Сложность в другом — нужно сберечь в себе искру. Заказов может быть много и проекты — дорогими, но если ты опустошен морально и не можешь работать — деньги не имеют значения.
«Теряю голову от маминых хычинов»
— Правда ли, что вы не любите слушать собственные произведения?
— В процессе написания, разучивания я слушаю свою музыку. Мне интересно, как сыграется вживую то, что родилось в голове. Иногда звучит не так, как представлялось. К тому же исполнители что-то советуют, идет процесс правки. Потом музыку разучивают, исполняют, выпускается запись. Ну, всем же знакомо ощущение, когда слушаешь понравившуюся песню сутками, а потом наступает предел.

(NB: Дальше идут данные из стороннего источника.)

import Summits.Ventures.LatticeQCDFlow.Exactness.IMHCoupledUnbiasedEstimatorUnboundedWeights
import HarnessLib

/-!
# The second-moment condition is sharp: beside a stationary run, the expected total disagreement time of the coupled exact sampler is
# finite if and only if `∫ w dπ = ∫ w² dq < ∞` — i.e. iff the flow's importance-sampling effective sample size is positive

HONEST FRAMING: exact (Metropolis-corrected) sampling algorithms for lattice gauge theory;
figures of merit are autocorrelation/cost numbers at stated couplings and volumes; no
continuum-physics claim.

Venture `LatticeQCDFlow` (cell pub-lqcd), topic `Exactness`; FANOUT row 30 (lean-1, GEN-40).  NEW WORK of the cell (standard Borel `Ω`,
`MeasurableEq Ω`; every proposal law — atoms allowed, via this generation's `…AnyCouplingAtoms`); sequel to this generation's unbounded-weight files (`…MeetingTimeUnboundedWeights`: from every
coupling `Σ_n P(X_n ≠ X′_n) ≤ E[max(1, w, w′); Δᶜ]/E_q[min(1, w)]`; `…CoupledUnbiasedEstimatorUnboundedWeights`: exact unbiasedness when
`∫ w² dq < ∞`; `…FlowDivergenceDictionary`: `∫ w² dq = 1 + χ²(π‖q) = 1/ESS`) and to GEN-39's any-coupling IDENTITY
`Σ_n P(X_n ≠ X′_n) = E[1/A(heavier start); X_0 ≠ X′_0]`.  The upper bounds of this generation pay `∫ w² dq`; here the converse:
`A(y) ≤ 1/w(y)` (row 30's `imhAcceptMass_le`, 2026-08-21), so the heavier start holds for `≥ w(heavier)` rounds in expectation.  Setting:
`K = indepMH q w`, `0 < w` measurable, `π = w·q` a probability law, NO bound on `w`; CRN pair kernel `K̂`; THE WITNESS COUPLING
`μ̂₀ = π ⊗ δ_x` (a stationary run beside the production run from `x`):

* §1 **`ofReal_weight_le_inv_imhAcceptMass`** — `w(y) ≤ 1/A(y)` (`ℝ≥0∞`); **`setLIntegral_weight_le_tsum_offDiagonal`** — for EVERY coupling,
  `∫_{w(p.2) ≤ w(p.1)} ∖ Δ w(p.1) dμ̂₀ ≤ Σ_n (μ̂₀K̂ⁿ)(Δᶜ)`: the series is at least the mean weight of the heavier start.
* §2 **`setLIntegral_weight_le_tsum_offDiagonal_stationaryStart`** — for `μ̂₀ = π ⊗ δ_x`: `∫_{w ≥ w(x)} ∖ {x} w dπ ≤ Σ_n (μ̂₀K̂ⁿ)(Δᶜ)`;
  **`tsum_offDiagonal_stationaryStart_eq_top`** — if `∫ w dπ = ∞` then `Σ_n P(X_n ≠ X′_n) = ∞`: THE COUPLED ESTIMATOR'S EXPECTED COST IS INFINITE
  FOR A FLOW OF ZERO EFFECTIVE SAMPLE SIZE (from the target; the production run at any `x`);
  **`tsum_offDiagonal_stationaryStart_lt_top_iff`** — THE DICHOTOMY: `Σ_n P(X_n ≠ X′_n) < ∞ ↔ ∫ w dπ < ∞` (`↔ ∫ w² dq < ∞ ↔ ESS > 0`).
Reading (gauge files): for the flow-driven exact gauge sampler coupled beside an equilibrium run, the expected number of rounds on which the two
runs differ is finite exactly when the flow's importance-sampling effective sample size is positive.
CONTRAST: from the PRACTICAL start `K(x, ·) ⊗ δ_x` (production run at `x`, leading run one update ahead) the expected total disagreement time is
ALWAYS finite, `≤ (max(1, w(x)) + 1)/E_q[min(1, w)]` (`…MeetingTimeUnboundedWeights` §4) — the dichotomy typed here is a statement about STATIONARY starts:
the effective sample size governs the equilibrium pair, not the practical one.  NOT CLAIMED: almost-sure (rather than mean) statements.  No `sorry`,
no new definitions, nothing cited as a fact.
-/

noncomputable section

namespace Summit.Ventures.LatticeQCDFlow.Exactness

open MeasureTheory ProbabilityTheory Function Finset Filter Set
open scoped _root_.ENNReal unitInterval Topology
open Summit.Ventures.LatticeQCDFlow.Scoring

variable {Ω : Type*} [MeasurableSpace Ω] {q : Measure Ω} [IsProbabilityMeasure q] {w : Ω → ℝ}

/-! ## §1 The heavier start holds for at least its weight, in expectation -/

omit [IsProbabilityMeasure q] in
/-- **`w(y) ≤ 1/A(y)`** for a probability target `π = w·q` (`A(y) ≤ (∫ w dq)/w(y) = 1/w(y)`; `ℝ≥0∞`). [ours] -/
theorem ofReal_weight_le_inv_imhAcceptMass (hw0 : ∀ y, 0 < w y)
    [IsProbabilityMeasure (q.withDensity fun y => ENNReal.ofReal (w y))] (y : Ω) :
    ENNReal.ofReal (w y) ≤ (imhAcceptMass q w y)⁻¹ := by
  have h1 : ∫⁻ z, ENNReal.ofReal (w z) ∂q = 1 := by
    have := (measure_univ : (q.withDensity fun y => ENNReal.ofReal (w y)) Set.univ = 1)
    rwa [withDensity_apply _ MeasurableSet.univ, Measure.restrict_univ] at this
  have hA : imhAcceptMass q w y ≤ (ENNReal.ofReal (w y))⁻¹ := by
    have h := imhAcceptMass_le (q := q) hw0 y
    rwa [h1, mul_one, ENNReal.ofReal_inv_of_pos (hw0 y)] at h
  have := ENNReal.inv_le_inv.2 hA
  rwa [inv_inv] at this

/-- **THE SERIES IS AT LEAST THE MEAN WEIGHT OF THE HEAVIER START**: for every finite coupling `μ̂₀` (standard Borel `Ω`, every proposal law),
`∫_{w(p.2) ≤ w(p.1)} ∖ Δ w(p.1) dμ̂₀ ≤ Σ_n (μ̂₀K̂ⁿ)(Δᶜ)`. [ours] -/
theorem setLIntegral_weight_le_tsum_offDiagonal [StandardBorelSpace Ω] [Nonempty Ω] [MeasurableSingletonClass Ω] [MeasurableEq Ω]
    (hw : Measurable w) (hw0 : ∀ y, 0 < w y)
    [IsProbabilityMeasure (q.withDensity fun y => ENNReal.ofReal (w y))]
    (Khat : Kernel (Ω × Ω) (Ω × Ω)) [IsMarkovKernel Khat]
    (hK : ∀ z : Ω × Ω, Khat z = (q.prod (volume : Measure unitInterval)).map (fun p : Ω × unitInterval =>
      ((if (p.2 : ℝ) * w z.1 ≤ w p.1 then p.1 else z.1), (if (p.2 : ℝ) * w z.2 ≤ w p.1 then p.1 else z.2))))
    (μ₀ : Measure (Ω × Ω)) [IsFiniteMeasure μ₀] :
    ∫⁻ p in {p : Ω × Ω | w p.2 ≤ w p.1} ∩ (Set.diagonal Ω)ᶜ, ENNReal.ofReal (w p.1) ∂μ₀ ≤
      ∑' n, ((fun m : Measure (Ω × Ω) => m.bind Khat)^[n] μ₀) (Set.diagonal Ω)ᶜ := by
  rw [tsum_iterate_bind_crnPair_offDiagonal_eq_anyCoupling_atoms hw hw0 Khat hK μ₀]
  have h1 : ∫⁻ p in {p : Ω × Ω | w p.2 ≤ w p.1} ∩ (Set.diagonal Ω)ᶜ, ENNReal.ofReal (w p.1) ∂μ₀ ≤
      ∫⁻ p in {p : Ω × Ω | w p.2 ≤ w p.1} ∩ (Set.diagonal Ω)ᶜ, (imhAcceptMass q w p.1)⁻¹ ∂μ₀ :=
    lintegral_mono fun p => ofReal_weight_le_inv_imhAcceptMass hw0 p.1
  exact h1.trans le_self_add

/-! ## §2 The witness coupling `π ⊗ δ_x`: the dichotomy -/

/-- **`∫_{w ≥ w(x)} ∖ {x} w dπ ≤ Σ_n P(X_n ≠ X′_n)`** for the stationary-start witness coupling `μ̂₀ = π ⊗ δ_x`. [ours] -/
theorem setLIntegral_weight_le_tsum_offDiagonal_stationaryStart [StandardBorelSpace Ω] [Nonempty Ω] [MeasurableSingletonClass Ω]
    [MeasurableEq Ω] (hw : Measurable w) (hw0 : ∀ y, 0 < w y)
    [IsProbabilityMeasure (q.withDensity fun y => ENNReal.ofReal (w y))]
    (Khat : Kernel (Ω × Ω) (Ω × Ω)) [IsMarkovKernel Khat]
    (hK : ∀ z : Ω × Ω, Khat z = (q.prod (volume : Measure unitInterval)).map (fun p : Ω × unitInterval =>
      ((if (p.2 : ℝ) * w z.1 ≤ w p.1 then p.1 else z.1), (if (p.2 : ℝ) * w z.2 ≤ w p.1 then p.1 else z.2))))
    (x : Ω) :
    ∫⁻ y in {y | w x ≤ w y} ∩ {x}ᶜ, ENNReal.ofReal (w y) ∂(q.withDensity fun y => ENNReal.ofReal (w y)) ≤
      ∑' n, ((fun m : Measure (Ω × Ω) => m.bind Khat)^[n] ((q.withDensity fun y => ENNReal.ofReal (w y)).prod (Measure.dirac x)))
        (Set.diagonal Ω)ᶜ := by
  set π : Measure Ω := q.withDensity fun y => ENNReal.ofReal (w y) with hπ
  have hD : MeasurableSet (Set.diagonal Ω) := measurableSet_diagonal
  have hOm : MeasurableSet {p : Ω × Ω | w p.2 ≤ w p.1} := measurableSet_le (hw.comp measurable_snd) (hw.comp measurable_fst)
  have hφ : Measurable fun y : Ω => (y, x) := measurable_id.prodMk measurable_const
  have hpre : (fun y : Ω => (y, x)) ⁻¹' ({p : Ω × Ω | w p.2 ≤ w p.1} ∩ (Set.diagonal Ω)ᶜ) = {y | w x ≤ w y} ∩ {x}ᶜ := by
    ext y; simp [Set.mem_diagonal_iff]
  have h := setLIntegral_weight_le_tsum_offDiagonal hw hw0 Khat hK (π.prod (Measure.dirac x))
  have hm1 : Measurable fun p : Ω × Ω => ENNReal.ofReal (w p.1) := (hw.comp measurable_fst).ennreal_ofReal
  rw [Measure.prod_dirac, setLIntegral_map (hOm.inter hD.compl) hm1 hφ, hpre] at h
  rw [Measure.prod_dirac]
  exact h

/-- **ZERO EFFECTIVE SAMPLE SIZE ⇒ INFINITE EXPECTED COST**: if `∫ w dπ = ∞` (i.e. `∫ w² dq = ∞`), then for the witness coupling `π ⊗ δ_x`,
`Σ_n P(X_n ≠ X′_n) = ∞` — from every `x`. [ours] -/
theorem tsum_offDiagonal_stationaryStart_eq_top [StandardBorelSpace Ω] [Nonempty Ω] [MeasurableSingletonClass Ω]
    [MeasurableEq Ω] (hw : Measurable w) (hw0 : ∀ y, 0 < w y)
    [IsProbabilityMeasure (q.withDensity fun y => ENNReal.ofReal (w y))]
    (Khat : Kernel (Ω × Ω) (Ω × Ω)) [IsMarkovKernel Khat]
    (hK : ∀ z : Ω × Ω, Khat z = (q.prod (volume : Measure unitInterval)).map (fun p : Ω × unitInterval =>
      ((if (p.2 : ℝ) * w z.1 ≤ w p.1 then p.1 else z.1), (if (p.2 : ℝ) * w z.2 ≤ w p.1 then p.1 else z.2))))
    (x : Ω) (hπw : ∫⁻ y, ENNReal.ofReal (w y) ∂(q.withDensity fun y => ENNReal.ofReal (w y)) = ∞) :
    ∑' n, ((fun m : Measure (Ω × Ω) => m.bind Khat)^[n] ((q.withDensity fun y => ENNReal.ofReal (w y)).prod (Measure.dirac x)))
        (Set.diagonal Ω)ᶜ = ∞ := by
  set π : Measure Ω := q.withDensity fun y => ENNReal.ofReal (w y) with hπ
  have hg : Measurable fun y : Ω => ENNReal.ofReal (w y) := hw.ennreal_ofReal
  have hL : MeasurableSet {y | w x ≤ w y} := measurableSet_le measurable_const hw
  -- the light part and the atom at `x` carry finite weight; the heavy part is everything else
  have hlight : ∫⁻ y in {y | w x ≤ w y}ᶜ, ENNReal.ofReal (w y) ∂π ≤ ENNReal.ofReal (w x) := by
    calc ∫⁻ y in {y | w x ≤ w y}ᶜ, ENNReal.ofReal (w y) ∂π ≤ ∫⁻ _ in {y | w x ≤ w y}ᶜ, ENNReal.ofReal (w x) ∂π :=
          setLIntegral_mono' hL.compl fun y hy => ENNReal.ofReal_le_ofReal (le_of_lt (not_le.1 hy))
      _ ≤ ENNReal.ofReal (w x) := by
          rw [setLIntegral_const]
          exact mul_le_of_le_one_right' prob_le_one
  have hxfin : ∫⁻ y in {x}, ENNReal.ofReal (w y) ∂π ≠ ∞ := by
    rw [Measure.restrict_singleton, lintegral_smul_measure, lintegral_dirac' _ hg]
    exact ENNReal.mul_ne_top (measure_ne_top π _) ENNReal.ofReal_ne_top
  have hsplit : ∫⁻ y, ENNReal.ofReal (w y) ∂π ≤
      ∫⁻ y in {y | w x ≤ w y} ∩ {x}ᶜ, ENNReal.ofReal (w y) ∂π + ∫⁻ y in {y | w x ≤ w y}ᶜ, ENNReal.ofReal (w y) ∂π +
        ∫⁻ y in {x}, ENNReal.ofReal (w y) ∂π := by
    have hcover : (Set.univ : Set Ω) ⊆ ({y | w x ≤ w y} ∩ {x}ᶜ ∪ {y | w x ≤ w y}ᶜ) ∪ {x} := by
      intro y _
      by_cases hyx : y = x
      · exact Or.inr hyx
      · by_cases hyw : w x ≤ w y
        · exact Or.inl (Or.inl ⟨hyw, hyx⟩)
        · exact Or.inl (Or.inr hyw)
    calc ∫⁻ y, ENNReal.ofReal (w y) ∂π = ∫⁻ y in Set.univ, ENNReal.ofReal (w y) ∂π := by rw [Measure.restrict_univ]
      _ ≤ ∫⁻ y in ({y | w x ≤ w y} ∩ {x}ᶜ ∪ {y | w x ≤ w y}ᶜ) ∪ {x}, ENNReal.ofReal (w y) ∂π := lintegral_mono_set hcover
      _ ≤ ∫⁻ y in {y | w x ≤ w y} ∩ {x}ᶜ ∪ {y | w x ≤ w y}ᶜ, ENNReal.ofReal (w y) ∂π + ∫⁻ y in {x}, ENNReal.ofReal (w y) ∂π :=
          lintegral_union_le _ _ _
      _ ≤ _ := add_le_add (lintegral_union_le _ _ _) le_rfl
  -- hence the heavy part is infinite
  have hheavy : ∫⁻ y in {y | w x ≤ w y} ∩ {x}ᶜ, ENNReal.ofReal (w y) ∂π = ∞ := by
    by_contra hne
    have hfin : ∫⁻ y in {y | w x ≤ w y} ∩ {x}ᶜ, ENNReal.ofReal (w y) ∂π + ∫⁻ y in {y | w x ≤ w y}ᶜ, ENNReal.ofReal (w y) ∂π +
        ∫⁻ y in {x}, ENNReal.ofReal (w y) ∂π ≠ ∞ :=
      ENNReal.add_ne_top.2 ⟨ENNReal.add_ne_top.2 ⟨hne, ne_top_of_le_ne_top ENNReal.ofReal_ne_top hlight⟩, hxfin⟩
    exact hfin (eq_top_iff.2 (hπw ▸ hsplit))
  exact eq_top_iff.2 (hheavy ▸ setLIntegral_weight_le_tsum_offDiagonal_stationaryStart hw hw0 Khat hK x)

/-- **THE DICHOTOMY**: for the witness coupling `π ⊗ δ_x` (stationary run beside the production run from `x`),
`Σ_n P(X_n ≠ X′_n) < ∞ ↔ ∫ w dπ < ∞` — the coupled exact sampler's expected total disagreement time is finite EXACTLY when the flow has a
positive importance-sampling effective sample size (`∫ w dπ = ∫ w² dq = 1/ESS`). [ours] -/
theorem tsum_offDiagonal_stationaryStart_lt_top_iff [StandardBorelSpace Ω] [Nonempty Ω] [MeasurableSingletonClass Ω]
    [MeasurableEq Ω] (hw : Measurable w) (hw0 : ∀ y, 0 < w y)
    [IsProbabilityMeasure (q.withDensity fun y => ENNReal.ofReal (w y))]
    (Khat : Kernel (Ω × Ω) (Ω × Ω)) [IsMarkovKernel Khat]
    (hK : ∀ z : Ω × Ω, Khat z = (q.prod (volume : Measure unitInterval)).map (fun p : Ω × unitInterval =>
      ((if (p.2 : ℝ) * w z.1 ≤ w p.1 then p.1 else z.1), (if (p.2 : ℝ) * w z.2 ≤ w p.1 then p.1 else z.2))))
    (x : Ω) :
    ∑' n, ((fun m : Measure (Ω × Ω) => m.bind Khat)^[n] ((q.withDensity fun y => ENNReal.ofReal (w y)).prod (Measure.dirac x)))
        (Set.diagonal Ω)ᶜ < ∞ ↔
      ∫⁻ y, ENNReal.ofReal (w y) ∂(q.withDensity fun y => ENNReal.ofReal (w y)) < ∞ := by
  set π : Measure Ω := q.withDensity fun y => ENNReal.ofReal (w y) with hπ
  constructor
  · intro h
    by_contra hinf
    rw [not_lt, top_le_iff] at hinf
    rw [tsum_offDiagonal_stationaryStart_eq_top hw hw0 Khat hK x hinf] at h
    exact lt_irrefl _ h
  · intro h
    have hc0 : ∫⁻ y, ENNReal.ofReal (min 1 (w y)) ∂q ≠ 0 := by
      intro h0
      have hae : (fun y => ENNReal.ofReal (min 1 (w y))) =ᵐ[q] 0 :=
        (lintegral_eq_zero_iff (measurable_const.min hw).ennreal_ofReal).1 h0
      have hfalse : ∀ᵐ y ∂q, False := hae.mono fun y hy => by
        have hpos : 0 < ENNReal.ofReal (min 1 (w y)) := ENNReal.ofReal_pos.2 (lt_min one_pos (hw0 y))
        simp only [Pi.zero_apply] at hy
        exact hpos.ne' hy
      rw [ae_iff] at hfalse
      simp at hfalse
    have hfin : ∫⁻ p in (Set.diagonal Ω)ᶜ, ENNReal.ofReal (max 1 (max (w p.1) (w p.2))) ∂(π.prod (Measure.dirac x)) ≠ ∞ := by
      refine ne_top_of_le_ne_top ?_ (lintegral_offDiagonal_prod_le hw hw0 π (Measure.dirac x))
      rw [lintegral_dirac' _ hw.ennreal_ofReal]
      exact ENNReal.add_ne_top.2 ⟨ENNReal.add_ne_top.2 ⟨ENNReal.one_ne_top, h.ne⟩, ENNReal.ofReal_ne_top⟩
    exact lt_of_le_of_lt (tsum_offDiagonal_le_unboundedWeights hw hw0 Khat hK _) (ENNReal.div_lt_top hfin hc0)

end Summit.Ventures.LatticeQCDFlow.Exactness

end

— У вас приятный голос. Вы поете?
— Когда хочу, чтобы у кого-нибудь пошла кровь из ушей (смеется). На самом деле очень часто композиторы поют плохо. Этот факт даже описывается в музыкальной психологии. Мне не нравится, как я пою.
— Чем еще увлекаетесь помимо музыки?
— Ни от чего в жизни не фанатею. Единственная вещь, от которой я теряю голову, — мамины хычины. Люблю вкусно поесть, это у меня получается виртуозно, даже лучше, чем писать музыку (смеется).
— Что-то романтичное вдохновляет на написание музыки?
— Да, конечно. Мой альбом «Откровения» посвящен определенному человеку. Но кому — не знает никто, кроме меня и той, кому я посвятил альбом. И раскрывать эту тайну я не буду.